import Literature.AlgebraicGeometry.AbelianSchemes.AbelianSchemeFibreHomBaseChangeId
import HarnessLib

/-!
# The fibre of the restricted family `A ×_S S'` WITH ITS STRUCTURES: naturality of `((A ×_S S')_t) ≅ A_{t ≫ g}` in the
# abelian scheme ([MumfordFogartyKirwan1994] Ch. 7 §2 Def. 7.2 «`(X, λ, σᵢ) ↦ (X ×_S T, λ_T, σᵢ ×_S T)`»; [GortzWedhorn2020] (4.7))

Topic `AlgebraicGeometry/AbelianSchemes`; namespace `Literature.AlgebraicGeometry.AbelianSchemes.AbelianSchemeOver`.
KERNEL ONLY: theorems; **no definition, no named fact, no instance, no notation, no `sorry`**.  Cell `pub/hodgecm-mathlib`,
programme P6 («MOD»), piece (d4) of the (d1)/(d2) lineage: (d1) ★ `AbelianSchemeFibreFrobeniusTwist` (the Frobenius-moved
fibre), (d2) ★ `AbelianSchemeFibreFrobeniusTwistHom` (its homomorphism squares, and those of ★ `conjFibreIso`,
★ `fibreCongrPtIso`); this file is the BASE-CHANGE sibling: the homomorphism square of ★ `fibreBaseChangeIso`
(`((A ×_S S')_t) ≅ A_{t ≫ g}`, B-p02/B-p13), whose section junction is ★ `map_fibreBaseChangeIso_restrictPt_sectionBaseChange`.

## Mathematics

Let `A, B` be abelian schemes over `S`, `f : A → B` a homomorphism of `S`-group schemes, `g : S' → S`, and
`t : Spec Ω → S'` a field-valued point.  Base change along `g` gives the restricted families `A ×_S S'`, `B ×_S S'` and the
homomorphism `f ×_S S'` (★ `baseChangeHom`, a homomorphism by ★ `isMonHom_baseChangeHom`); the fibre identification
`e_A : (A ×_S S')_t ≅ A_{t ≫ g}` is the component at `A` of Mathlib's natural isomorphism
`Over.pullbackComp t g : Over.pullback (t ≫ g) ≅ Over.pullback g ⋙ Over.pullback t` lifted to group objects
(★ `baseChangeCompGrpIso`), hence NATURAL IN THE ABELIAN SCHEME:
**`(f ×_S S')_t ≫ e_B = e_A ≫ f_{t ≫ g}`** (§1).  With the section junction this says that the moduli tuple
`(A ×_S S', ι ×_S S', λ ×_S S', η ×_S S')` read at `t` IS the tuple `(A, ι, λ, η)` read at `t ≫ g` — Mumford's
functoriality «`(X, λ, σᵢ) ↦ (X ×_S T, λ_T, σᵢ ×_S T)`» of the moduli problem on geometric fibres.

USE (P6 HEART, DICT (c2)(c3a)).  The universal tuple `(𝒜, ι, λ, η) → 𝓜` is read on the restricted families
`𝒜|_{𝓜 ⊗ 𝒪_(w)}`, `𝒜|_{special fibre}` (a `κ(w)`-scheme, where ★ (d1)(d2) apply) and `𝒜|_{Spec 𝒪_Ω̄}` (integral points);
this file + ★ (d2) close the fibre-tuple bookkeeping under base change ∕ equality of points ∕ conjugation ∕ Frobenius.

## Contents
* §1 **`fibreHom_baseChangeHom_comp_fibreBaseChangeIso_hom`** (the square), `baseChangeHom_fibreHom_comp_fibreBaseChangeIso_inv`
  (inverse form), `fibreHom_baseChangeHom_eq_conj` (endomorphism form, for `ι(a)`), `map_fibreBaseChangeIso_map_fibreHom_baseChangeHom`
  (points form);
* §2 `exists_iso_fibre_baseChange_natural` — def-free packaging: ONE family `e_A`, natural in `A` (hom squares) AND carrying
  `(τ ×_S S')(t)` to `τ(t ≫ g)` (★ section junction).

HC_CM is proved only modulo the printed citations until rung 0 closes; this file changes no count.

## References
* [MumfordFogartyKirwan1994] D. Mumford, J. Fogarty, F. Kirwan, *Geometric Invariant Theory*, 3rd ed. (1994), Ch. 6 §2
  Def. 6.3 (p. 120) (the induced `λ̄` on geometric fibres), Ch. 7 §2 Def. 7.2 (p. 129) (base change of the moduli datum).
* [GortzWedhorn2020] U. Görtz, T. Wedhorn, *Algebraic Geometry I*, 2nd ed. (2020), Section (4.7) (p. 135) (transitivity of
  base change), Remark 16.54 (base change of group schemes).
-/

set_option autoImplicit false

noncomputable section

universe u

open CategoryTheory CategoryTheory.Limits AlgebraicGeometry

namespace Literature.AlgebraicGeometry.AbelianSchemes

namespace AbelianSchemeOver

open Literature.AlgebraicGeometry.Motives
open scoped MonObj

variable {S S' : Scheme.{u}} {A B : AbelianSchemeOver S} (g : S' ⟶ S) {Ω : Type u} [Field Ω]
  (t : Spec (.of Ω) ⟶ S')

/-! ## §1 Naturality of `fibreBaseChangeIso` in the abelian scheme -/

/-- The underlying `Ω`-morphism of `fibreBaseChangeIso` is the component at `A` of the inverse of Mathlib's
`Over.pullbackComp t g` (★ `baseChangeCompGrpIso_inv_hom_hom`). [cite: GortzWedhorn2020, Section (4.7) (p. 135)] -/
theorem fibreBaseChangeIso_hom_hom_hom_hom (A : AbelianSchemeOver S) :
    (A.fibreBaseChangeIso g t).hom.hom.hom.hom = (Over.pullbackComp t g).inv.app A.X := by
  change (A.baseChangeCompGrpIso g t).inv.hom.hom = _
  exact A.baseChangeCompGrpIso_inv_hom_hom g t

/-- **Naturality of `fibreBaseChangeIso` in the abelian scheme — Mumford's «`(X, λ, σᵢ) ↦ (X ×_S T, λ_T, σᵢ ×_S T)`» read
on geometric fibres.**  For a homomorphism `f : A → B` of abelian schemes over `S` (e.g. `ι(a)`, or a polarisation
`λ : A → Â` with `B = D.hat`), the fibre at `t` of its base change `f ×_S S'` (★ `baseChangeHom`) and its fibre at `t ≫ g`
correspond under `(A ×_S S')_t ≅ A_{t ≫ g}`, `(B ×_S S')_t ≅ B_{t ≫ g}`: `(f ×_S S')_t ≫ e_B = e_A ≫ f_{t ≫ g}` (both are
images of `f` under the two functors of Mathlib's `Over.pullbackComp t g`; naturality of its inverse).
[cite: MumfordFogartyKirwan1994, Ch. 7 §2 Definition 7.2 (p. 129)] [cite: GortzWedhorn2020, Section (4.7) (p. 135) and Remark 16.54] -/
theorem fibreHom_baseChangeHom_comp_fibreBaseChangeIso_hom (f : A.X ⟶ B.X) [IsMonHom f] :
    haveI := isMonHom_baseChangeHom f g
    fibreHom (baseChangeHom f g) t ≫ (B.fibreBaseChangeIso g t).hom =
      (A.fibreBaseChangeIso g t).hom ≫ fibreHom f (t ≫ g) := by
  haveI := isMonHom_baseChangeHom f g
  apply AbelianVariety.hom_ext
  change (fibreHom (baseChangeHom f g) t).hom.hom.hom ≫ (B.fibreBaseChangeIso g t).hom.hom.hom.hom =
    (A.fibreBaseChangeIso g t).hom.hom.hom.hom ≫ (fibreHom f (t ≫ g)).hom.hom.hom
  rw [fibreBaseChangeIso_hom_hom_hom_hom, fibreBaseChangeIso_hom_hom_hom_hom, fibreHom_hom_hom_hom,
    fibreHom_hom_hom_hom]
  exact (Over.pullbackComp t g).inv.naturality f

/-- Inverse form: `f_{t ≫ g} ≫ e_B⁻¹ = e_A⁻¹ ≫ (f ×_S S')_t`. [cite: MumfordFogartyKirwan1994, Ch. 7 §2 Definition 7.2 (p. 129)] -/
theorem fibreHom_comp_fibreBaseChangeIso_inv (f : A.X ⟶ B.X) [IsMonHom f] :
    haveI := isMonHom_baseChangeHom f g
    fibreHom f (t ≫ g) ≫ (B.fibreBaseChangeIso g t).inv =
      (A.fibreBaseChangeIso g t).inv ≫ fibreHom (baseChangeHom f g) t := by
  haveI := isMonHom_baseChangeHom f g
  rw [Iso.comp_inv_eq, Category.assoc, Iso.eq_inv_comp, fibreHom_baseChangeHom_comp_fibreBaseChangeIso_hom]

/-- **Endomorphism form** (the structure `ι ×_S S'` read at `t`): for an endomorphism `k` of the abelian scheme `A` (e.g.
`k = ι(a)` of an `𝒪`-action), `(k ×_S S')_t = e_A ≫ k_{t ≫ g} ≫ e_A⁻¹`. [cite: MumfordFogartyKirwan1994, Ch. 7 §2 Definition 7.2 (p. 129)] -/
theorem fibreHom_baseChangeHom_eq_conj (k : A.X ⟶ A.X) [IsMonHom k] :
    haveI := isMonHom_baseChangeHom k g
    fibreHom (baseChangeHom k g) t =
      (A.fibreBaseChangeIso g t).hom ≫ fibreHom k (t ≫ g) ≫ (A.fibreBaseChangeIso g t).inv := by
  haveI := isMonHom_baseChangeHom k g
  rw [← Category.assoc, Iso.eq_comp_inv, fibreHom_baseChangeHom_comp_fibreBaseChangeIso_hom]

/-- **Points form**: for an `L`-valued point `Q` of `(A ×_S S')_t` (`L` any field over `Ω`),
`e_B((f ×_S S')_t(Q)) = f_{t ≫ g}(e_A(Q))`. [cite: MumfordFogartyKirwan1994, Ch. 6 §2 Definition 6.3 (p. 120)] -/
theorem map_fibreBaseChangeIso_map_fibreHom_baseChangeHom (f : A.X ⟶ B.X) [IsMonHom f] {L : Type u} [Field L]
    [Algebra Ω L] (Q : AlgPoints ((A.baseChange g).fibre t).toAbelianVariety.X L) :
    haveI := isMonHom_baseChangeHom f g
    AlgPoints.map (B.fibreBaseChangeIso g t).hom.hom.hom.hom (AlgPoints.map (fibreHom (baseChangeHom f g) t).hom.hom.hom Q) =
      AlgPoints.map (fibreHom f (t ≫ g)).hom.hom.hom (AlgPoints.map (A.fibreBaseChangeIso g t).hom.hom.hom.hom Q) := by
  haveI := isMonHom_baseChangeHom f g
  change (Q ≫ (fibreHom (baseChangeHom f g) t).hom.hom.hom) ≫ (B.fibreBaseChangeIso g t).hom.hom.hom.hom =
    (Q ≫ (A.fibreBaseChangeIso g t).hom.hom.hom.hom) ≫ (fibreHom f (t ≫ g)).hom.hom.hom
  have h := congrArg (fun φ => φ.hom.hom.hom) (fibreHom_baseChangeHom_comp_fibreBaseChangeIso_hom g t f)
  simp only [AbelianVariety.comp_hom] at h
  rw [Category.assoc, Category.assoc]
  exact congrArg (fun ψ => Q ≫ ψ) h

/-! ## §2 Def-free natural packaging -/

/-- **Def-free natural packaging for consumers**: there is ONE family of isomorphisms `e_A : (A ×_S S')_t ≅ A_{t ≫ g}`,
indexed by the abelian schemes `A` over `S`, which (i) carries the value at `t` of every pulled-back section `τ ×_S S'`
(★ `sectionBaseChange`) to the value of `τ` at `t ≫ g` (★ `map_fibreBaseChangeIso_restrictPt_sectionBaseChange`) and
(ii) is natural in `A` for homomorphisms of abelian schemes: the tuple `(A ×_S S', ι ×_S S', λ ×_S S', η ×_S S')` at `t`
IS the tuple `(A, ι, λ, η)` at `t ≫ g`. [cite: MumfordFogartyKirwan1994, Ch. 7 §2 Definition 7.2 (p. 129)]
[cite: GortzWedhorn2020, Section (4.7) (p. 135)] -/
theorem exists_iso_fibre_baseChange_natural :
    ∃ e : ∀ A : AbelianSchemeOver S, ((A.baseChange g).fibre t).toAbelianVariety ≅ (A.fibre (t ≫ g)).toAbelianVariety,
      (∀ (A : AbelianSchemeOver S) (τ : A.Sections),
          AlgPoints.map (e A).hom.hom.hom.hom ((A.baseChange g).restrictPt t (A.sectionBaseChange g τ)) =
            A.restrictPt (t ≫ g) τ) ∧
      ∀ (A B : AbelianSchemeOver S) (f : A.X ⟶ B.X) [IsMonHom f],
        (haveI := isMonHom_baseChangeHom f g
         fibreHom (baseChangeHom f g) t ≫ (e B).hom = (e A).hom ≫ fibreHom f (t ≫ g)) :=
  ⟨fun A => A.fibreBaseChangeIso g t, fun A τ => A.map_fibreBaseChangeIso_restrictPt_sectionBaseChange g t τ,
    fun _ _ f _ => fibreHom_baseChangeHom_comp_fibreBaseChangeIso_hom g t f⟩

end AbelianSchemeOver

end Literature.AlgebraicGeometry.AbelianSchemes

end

----

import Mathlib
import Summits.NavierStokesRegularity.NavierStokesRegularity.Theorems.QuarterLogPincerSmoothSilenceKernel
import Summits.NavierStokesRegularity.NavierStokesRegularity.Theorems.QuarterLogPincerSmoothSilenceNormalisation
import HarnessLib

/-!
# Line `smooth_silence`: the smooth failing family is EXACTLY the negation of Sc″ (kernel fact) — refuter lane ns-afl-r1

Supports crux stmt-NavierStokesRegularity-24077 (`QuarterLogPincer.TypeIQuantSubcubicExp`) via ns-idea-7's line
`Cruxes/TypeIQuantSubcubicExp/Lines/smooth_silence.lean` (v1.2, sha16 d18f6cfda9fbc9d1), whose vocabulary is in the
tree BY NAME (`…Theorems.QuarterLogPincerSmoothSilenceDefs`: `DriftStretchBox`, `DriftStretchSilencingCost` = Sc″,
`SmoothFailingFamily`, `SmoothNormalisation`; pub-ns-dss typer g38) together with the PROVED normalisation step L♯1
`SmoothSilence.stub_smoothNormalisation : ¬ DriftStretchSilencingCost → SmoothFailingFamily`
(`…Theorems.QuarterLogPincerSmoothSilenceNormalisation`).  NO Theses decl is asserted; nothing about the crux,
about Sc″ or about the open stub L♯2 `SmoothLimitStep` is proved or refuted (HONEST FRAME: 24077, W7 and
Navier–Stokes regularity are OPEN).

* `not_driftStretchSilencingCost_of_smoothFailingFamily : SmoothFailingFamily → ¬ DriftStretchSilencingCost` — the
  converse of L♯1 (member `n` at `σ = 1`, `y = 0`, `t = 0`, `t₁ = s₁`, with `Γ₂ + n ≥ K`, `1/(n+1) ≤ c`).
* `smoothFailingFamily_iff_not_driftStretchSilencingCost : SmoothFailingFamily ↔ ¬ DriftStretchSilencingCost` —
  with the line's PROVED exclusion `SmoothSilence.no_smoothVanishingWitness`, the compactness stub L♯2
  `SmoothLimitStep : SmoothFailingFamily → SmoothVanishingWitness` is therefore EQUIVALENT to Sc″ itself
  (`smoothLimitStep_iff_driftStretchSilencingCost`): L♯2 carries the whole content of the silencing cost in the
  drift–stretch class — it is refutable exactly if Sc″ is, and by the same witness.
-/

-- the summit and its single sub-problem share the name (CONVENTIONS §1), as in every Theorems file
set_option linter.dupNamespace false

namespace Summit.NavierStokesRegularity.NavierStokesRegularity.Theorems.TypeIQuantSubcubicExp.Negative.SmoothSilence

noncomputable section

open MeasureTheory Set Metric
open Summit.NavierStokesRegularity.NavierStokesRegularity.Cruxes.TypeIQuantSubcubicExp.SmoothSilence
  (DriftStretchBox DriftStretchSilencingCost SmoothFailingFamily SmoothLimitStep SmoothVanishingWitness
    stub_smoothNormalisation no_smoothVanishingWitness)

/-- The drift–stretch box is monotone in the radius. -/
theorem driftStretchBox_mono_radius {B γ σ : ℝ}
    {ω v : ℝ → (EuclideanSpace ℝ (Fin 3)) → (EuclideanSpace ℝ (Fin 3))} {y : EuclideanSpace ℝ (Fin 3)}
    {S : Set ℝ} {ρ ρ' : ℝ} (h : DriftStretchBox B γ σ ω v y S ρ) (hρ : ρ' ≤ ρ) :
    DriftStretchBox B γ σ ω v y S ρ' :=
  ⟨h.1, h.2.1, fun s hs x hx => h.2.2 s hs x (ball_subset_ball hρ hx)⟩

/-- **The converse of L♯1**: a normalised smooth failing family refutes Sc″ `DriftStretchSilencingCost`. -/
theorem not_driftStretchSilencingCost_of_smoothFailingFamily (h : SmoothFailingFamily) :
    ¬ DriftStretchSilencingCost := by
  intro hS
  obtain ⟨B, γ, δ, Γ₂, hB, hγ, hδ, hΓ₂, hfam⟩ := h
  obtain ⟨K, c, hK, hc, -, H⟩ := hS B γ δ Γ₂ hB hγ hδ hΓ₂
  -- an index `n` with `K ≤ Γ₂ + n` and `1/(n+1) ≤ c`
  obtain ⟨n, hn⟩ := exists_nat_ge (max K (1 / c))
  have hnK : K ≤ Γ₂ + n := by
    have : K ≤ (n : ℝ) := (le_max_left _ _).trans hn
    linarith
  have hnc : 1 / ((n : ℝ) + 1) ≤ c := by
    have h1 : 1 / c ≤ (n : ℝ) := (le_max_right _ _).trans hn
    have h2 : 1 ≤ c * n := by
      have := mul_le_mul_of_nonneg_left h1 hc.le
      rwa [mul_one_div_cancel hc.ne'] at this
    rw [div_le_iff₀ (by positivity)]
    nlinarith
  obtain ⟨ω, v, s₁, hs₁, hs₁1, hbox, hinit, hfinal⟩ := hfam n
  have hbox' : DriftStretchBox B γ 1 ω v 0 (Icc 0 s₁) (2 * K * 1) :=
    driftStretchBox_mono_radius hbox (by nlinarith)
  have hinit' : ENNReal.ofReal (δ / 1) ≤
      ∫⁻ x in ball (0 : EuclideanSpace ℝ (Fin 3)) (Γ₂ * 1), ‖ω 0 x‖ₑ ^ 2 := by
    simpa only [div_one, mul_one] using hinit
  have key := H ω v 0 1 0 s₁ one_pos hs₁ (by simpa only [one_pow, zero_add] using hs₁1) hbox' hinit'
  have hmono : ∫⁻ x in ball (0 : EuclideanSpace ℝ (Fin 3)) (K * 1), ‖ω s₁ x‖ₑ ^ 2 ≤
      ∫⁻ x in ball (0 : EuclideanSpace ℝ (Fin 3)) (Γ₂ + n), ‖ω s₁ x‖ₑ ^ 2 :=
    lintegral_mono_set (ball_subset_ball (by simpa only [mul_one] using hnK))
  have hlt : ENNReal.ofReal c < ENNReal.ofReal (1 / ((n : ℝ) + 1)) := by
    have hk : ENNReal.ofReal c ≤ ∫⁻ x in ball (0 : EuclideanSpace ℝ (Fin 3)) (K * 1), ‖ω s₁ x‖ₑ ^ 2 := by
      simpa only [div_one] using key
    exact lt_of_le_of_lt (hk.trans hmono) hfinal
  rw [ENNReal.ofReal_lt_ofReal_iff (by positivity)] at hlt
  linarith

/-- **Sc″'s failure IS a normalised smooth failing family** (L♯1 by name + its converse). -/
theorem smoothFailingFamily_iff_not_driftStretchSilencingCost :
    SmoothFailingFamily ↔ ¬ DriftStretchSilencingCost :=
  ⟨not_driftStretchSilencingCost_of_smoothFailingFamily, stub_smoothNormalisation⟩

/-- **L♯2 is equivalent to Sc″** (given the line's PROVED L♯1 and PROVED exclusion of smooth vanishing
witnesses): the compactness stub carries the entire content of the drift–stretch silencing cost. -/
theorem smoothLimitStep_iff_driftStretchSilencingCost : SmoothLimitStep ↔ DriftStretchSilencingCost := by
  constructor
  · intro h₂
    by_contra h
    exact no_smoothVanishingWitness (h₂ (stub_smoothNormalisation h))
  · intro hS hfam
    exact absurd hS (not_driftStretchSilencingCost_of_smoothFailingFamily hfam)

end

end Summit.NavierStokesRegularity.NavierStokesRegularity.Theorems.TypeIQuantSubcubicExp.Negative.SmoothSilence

----

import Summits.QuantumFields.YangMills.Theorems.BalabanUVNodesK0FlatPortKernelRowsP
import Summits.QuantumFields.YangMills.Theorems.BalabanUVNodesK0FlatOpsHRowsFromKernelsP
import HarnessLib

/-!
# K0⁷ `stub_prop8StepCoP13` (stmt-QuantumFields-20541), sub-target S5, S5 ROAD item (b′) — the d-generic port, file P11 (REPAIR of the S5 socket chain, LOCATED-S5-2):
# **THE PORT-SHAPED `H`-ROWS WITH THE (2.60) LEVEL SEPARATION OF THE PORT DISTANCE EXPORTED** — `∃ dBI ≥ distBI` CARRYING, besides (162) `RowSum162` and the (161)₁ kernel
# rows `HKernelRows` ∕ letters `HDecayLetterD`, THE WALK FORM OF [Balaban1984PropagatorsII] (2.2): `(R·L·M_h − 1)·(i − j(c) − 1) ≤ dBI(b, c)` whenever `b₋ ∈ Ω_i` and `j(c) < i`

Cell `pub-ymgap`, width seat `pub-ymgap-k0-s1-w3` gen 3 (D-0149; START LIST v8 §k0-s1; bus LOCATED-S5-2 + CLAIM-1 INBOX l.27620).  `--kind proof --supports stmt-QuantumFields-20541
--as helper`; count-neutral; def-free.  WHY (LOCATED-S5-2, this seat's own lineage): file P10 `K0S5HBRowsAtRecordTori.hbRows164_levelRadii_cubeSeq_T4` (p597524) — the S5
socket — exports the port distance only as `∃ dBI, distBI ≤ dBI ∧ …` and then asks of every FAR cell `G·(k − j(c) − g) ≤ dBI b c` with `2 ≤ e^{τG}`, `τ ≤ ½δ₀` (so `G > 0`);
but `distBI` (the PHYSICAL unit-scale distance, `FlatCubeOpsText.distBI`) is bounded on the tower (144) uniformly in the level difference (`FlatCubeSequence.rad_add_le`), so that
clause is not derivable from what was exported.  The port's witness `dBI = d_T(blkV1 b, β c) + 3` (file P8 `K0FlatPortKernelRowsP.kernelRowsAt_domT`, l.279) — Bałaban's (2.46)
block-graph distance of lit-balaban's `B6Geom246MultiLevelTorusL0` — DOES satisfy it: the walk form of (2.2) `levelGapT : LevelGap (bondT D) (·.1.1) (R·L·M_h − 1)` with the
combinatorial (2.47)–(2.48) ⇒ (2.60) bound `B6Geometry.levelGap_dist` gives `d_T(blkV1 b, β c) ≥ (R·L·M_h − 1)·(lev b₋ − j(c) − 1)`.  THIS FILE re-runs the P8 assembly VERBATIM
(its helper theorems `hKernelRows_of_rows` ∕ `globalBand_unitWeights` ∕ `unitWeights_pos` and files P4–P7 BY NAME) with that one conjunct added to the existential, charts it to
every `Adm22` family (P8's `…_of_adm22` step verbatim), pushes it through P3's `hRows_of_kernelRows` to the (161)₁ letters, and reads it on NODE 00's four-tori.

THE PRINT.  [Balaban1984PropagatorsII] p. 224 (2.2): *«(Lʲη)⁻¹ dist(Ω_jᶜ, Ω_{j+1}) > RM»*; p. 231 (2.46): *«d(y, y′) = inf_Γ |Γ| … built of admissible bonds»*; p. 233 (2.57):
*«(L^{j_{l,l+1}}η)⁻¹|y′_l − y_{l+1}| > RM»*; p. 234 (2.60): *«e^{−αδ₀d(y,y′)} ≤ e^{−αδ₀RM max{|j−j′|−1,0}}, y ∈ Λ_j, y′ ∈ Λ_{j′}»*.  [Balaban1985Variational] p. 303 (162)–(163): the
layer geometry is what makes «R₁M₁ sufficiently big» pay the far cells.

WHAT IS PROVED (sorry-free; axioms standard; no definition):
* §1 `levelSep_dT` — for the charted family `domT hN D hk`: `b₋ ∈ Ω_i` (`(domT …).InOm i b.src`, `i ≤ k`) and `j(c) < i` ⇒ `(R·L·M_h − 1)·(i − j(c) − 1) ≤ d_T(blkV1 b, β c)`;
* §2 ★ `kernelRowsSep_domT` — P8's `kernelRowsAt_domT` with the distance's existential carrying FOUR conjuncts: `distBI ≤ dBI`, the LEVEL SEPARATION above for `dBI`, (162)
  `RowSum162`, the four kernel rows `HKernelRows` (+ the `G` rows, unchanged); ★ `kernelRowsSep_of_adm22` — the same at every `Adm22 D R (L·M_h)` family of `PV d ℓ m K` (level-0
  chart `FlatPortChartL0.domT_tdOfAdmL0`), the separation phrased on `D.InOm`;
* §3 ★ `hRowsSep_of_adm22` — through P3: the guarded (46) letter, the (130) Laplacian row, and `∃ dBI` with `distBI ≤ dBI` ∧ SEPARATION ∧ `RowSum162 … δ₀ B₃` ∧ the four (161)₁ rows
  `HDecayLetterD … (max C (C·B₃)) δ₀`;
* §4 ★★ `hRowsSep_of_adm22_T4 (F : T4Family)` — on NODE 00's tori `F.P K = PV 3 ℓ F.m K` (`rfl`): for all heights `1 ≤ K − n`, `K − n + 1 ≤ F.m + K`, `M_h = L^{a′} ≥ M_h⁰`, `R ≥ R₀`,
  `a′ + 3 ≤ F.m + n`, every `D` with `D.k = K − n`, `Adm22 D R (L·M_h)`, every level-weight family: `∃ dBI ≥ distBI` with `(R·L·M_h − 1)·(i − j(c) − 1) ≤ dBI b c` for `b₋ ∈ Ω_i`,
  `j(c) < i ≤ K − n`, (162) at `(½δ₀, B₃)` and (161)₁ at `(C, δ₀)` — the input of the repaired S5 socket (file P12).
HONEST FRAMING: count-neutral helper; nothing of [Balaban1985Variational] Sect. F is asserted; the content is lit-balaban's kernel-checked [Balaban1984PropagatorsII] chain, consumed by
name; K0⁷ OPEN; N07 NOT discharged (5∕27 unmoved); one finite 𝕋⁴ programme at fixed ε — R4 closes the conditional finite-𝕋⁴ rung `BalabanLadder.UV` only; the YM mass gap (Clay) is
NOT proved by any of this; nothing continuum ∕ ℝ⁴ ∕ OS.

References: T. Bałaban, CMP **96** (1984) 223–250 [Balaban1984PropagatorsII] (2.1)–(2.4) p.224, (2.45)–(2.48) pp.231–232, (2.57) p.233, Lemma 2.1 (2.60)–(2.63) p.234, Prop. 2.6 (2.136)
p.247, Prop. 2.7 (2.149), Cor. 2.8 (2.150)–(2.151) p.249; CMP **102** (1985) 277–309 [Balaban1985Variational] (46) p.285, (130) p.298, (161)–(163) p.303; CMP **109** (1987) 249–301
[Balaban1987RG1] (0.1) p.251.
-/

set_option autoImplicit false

----

EXERCISE AIM
Each line in the material with "exclusion" in it must be reported.

SOLUTION TO THIS EXERCISE
  with the line's PROVED exclusion `SmoothSilence.no_smoothVanishingWitness`, the compactness stub L♯2
/-- **L♯2 is equivalent to Sc″** (given the line's PROVED L♯1 and PROVED exclusion of smooth vanishing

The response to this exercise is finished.